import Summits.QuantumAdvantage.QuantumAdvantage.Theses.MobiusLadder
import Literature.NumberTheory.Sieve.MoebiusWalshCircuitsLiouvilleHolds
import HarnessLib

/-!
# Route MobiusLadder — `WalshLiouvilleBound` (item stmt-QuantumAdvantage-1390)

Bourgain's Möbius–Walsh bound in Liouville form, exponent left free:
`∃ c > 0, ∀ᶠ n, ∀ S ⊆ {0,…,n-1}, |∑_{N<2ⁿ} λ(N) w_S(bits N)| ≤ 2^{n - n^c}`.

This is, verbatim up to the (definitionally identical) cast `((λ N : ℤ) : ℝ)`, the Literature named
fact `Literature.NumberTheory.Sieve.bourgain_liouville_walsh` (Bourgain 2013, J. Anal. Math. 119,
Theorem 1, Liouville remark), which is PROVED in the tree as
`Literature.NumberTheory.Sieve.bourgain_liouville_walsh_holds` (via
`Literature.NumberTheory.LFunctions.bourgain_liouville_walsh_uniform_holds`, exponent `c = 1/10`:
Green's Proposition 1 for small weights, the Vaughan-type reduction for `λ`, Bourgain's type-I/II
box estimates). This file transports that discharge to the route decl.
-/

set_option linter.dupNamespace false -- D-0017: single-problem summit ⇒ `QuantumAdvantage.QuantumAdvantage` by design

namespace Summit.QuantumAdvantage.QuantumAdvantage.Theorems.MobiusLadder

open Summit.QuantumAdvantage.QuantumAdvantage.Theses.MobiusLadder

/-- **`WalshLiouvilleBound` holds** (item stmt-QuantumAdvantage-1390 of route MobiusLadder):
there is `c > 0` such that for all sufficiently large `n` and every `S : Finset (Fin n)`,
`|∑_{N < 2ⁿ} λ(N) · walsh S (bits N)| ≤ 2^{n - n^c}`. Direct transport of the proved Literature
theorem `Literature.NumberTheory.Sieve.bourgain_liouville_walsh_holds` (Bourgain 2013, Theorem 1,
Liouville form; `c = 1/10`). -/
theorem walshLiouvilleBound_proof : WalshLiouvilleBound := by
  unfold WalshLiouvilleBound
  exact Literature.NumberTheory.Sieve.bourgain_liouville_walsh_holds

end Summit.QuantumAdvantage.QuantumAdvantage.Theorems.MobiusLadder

══════════════════════════════

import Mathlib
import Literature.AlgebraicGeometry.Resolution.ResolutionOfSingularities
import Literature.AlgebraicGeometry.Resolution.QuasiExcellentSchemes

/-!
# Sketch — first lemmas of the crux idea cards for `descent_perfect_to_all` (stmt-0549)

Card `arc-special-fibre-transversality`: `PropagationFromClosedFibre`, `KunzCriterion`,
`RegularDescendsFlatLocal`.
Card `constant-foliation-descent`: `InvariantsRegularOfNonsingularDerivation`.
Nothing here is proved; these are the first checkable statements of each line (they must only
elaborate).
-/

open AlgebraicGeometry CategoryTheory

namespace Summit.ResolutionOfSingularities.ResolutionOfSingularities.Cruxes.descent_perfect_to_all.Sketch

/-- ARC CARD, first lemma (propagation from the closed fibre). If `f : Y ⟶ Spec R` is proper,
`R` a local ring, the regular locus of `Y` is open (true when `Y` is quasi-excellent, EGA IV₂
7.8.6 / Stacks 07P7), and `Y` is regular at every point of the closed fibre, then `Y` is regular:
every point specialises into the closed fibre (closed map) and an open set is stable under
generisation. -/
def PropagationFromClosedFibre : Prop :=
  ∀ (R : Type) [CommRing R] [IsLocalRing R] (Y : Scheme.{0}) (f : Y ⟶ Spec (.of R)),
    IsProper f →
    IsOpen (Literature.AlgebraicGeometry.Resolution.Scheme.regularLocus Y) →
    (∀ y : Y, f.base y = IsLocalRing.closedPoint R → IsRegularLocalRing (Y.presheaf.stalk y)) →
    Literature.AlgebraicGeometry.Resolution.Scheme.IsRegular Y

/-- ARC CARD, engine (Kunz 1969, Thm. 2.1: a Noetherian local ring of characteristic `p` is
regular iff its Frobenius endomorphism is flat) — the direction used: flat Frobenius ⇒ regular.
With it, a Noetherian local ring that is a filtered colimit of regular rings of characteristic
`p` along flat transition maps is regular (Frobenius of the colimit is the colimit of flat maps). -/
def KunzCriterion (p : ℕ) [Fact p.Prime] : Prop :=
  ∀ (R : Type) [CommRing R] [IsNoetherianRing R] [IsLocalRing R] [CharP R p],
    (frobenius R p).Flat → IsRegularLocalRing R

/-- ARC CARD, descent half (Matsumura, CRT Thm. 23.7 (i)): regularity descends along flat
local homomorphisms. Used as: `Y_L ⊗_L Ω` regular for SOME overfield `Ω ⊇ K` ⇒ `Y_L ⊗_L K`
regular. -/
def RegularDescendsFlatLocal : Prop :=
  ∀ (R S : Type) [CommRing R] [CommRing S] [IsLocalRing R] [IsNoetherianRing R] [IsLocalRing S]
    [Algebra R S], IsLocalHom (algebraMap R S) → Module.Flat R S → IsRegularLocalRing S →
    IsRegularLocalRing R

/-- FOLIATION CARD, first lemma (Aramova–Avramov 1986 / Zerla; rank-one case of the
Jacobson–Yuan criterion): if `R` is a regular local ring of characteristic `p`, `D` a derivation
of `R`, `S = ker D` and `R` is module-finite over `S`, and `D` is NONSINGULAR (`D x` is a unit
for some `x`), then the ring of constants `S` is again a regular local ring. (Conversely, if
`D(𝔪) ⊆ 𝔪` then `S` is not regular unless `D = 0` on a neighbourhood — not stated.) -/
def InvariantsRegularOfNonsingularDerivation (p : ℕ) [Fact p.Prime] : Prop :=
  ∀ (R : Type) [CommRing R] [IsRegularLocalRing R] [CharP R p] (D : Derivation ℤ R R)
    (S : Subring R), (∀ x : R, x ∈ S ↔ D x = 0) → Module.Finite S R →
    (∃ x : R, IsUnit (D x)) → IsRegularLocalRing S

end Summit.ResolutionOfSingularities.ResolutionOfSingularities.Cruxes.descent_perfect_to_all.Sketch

══════════════════════════════

What is being asked
Go through the records above and return every line that holds the string "WalshLiouvilleBound".

Solution to the problem
# Route MobiusLadder — `WalshLiouvilleBound` (item stmt-QuantumAdvantage-1390)
/-- **`WalshLiouvilleBound` holds** (item stmt-QuantumAdvantage-1390 of route MobiusLadder):
theorem walshLiouvilleBound_proof : WalshLiouvilleBound := by
  unfold WalshLiouvilleBound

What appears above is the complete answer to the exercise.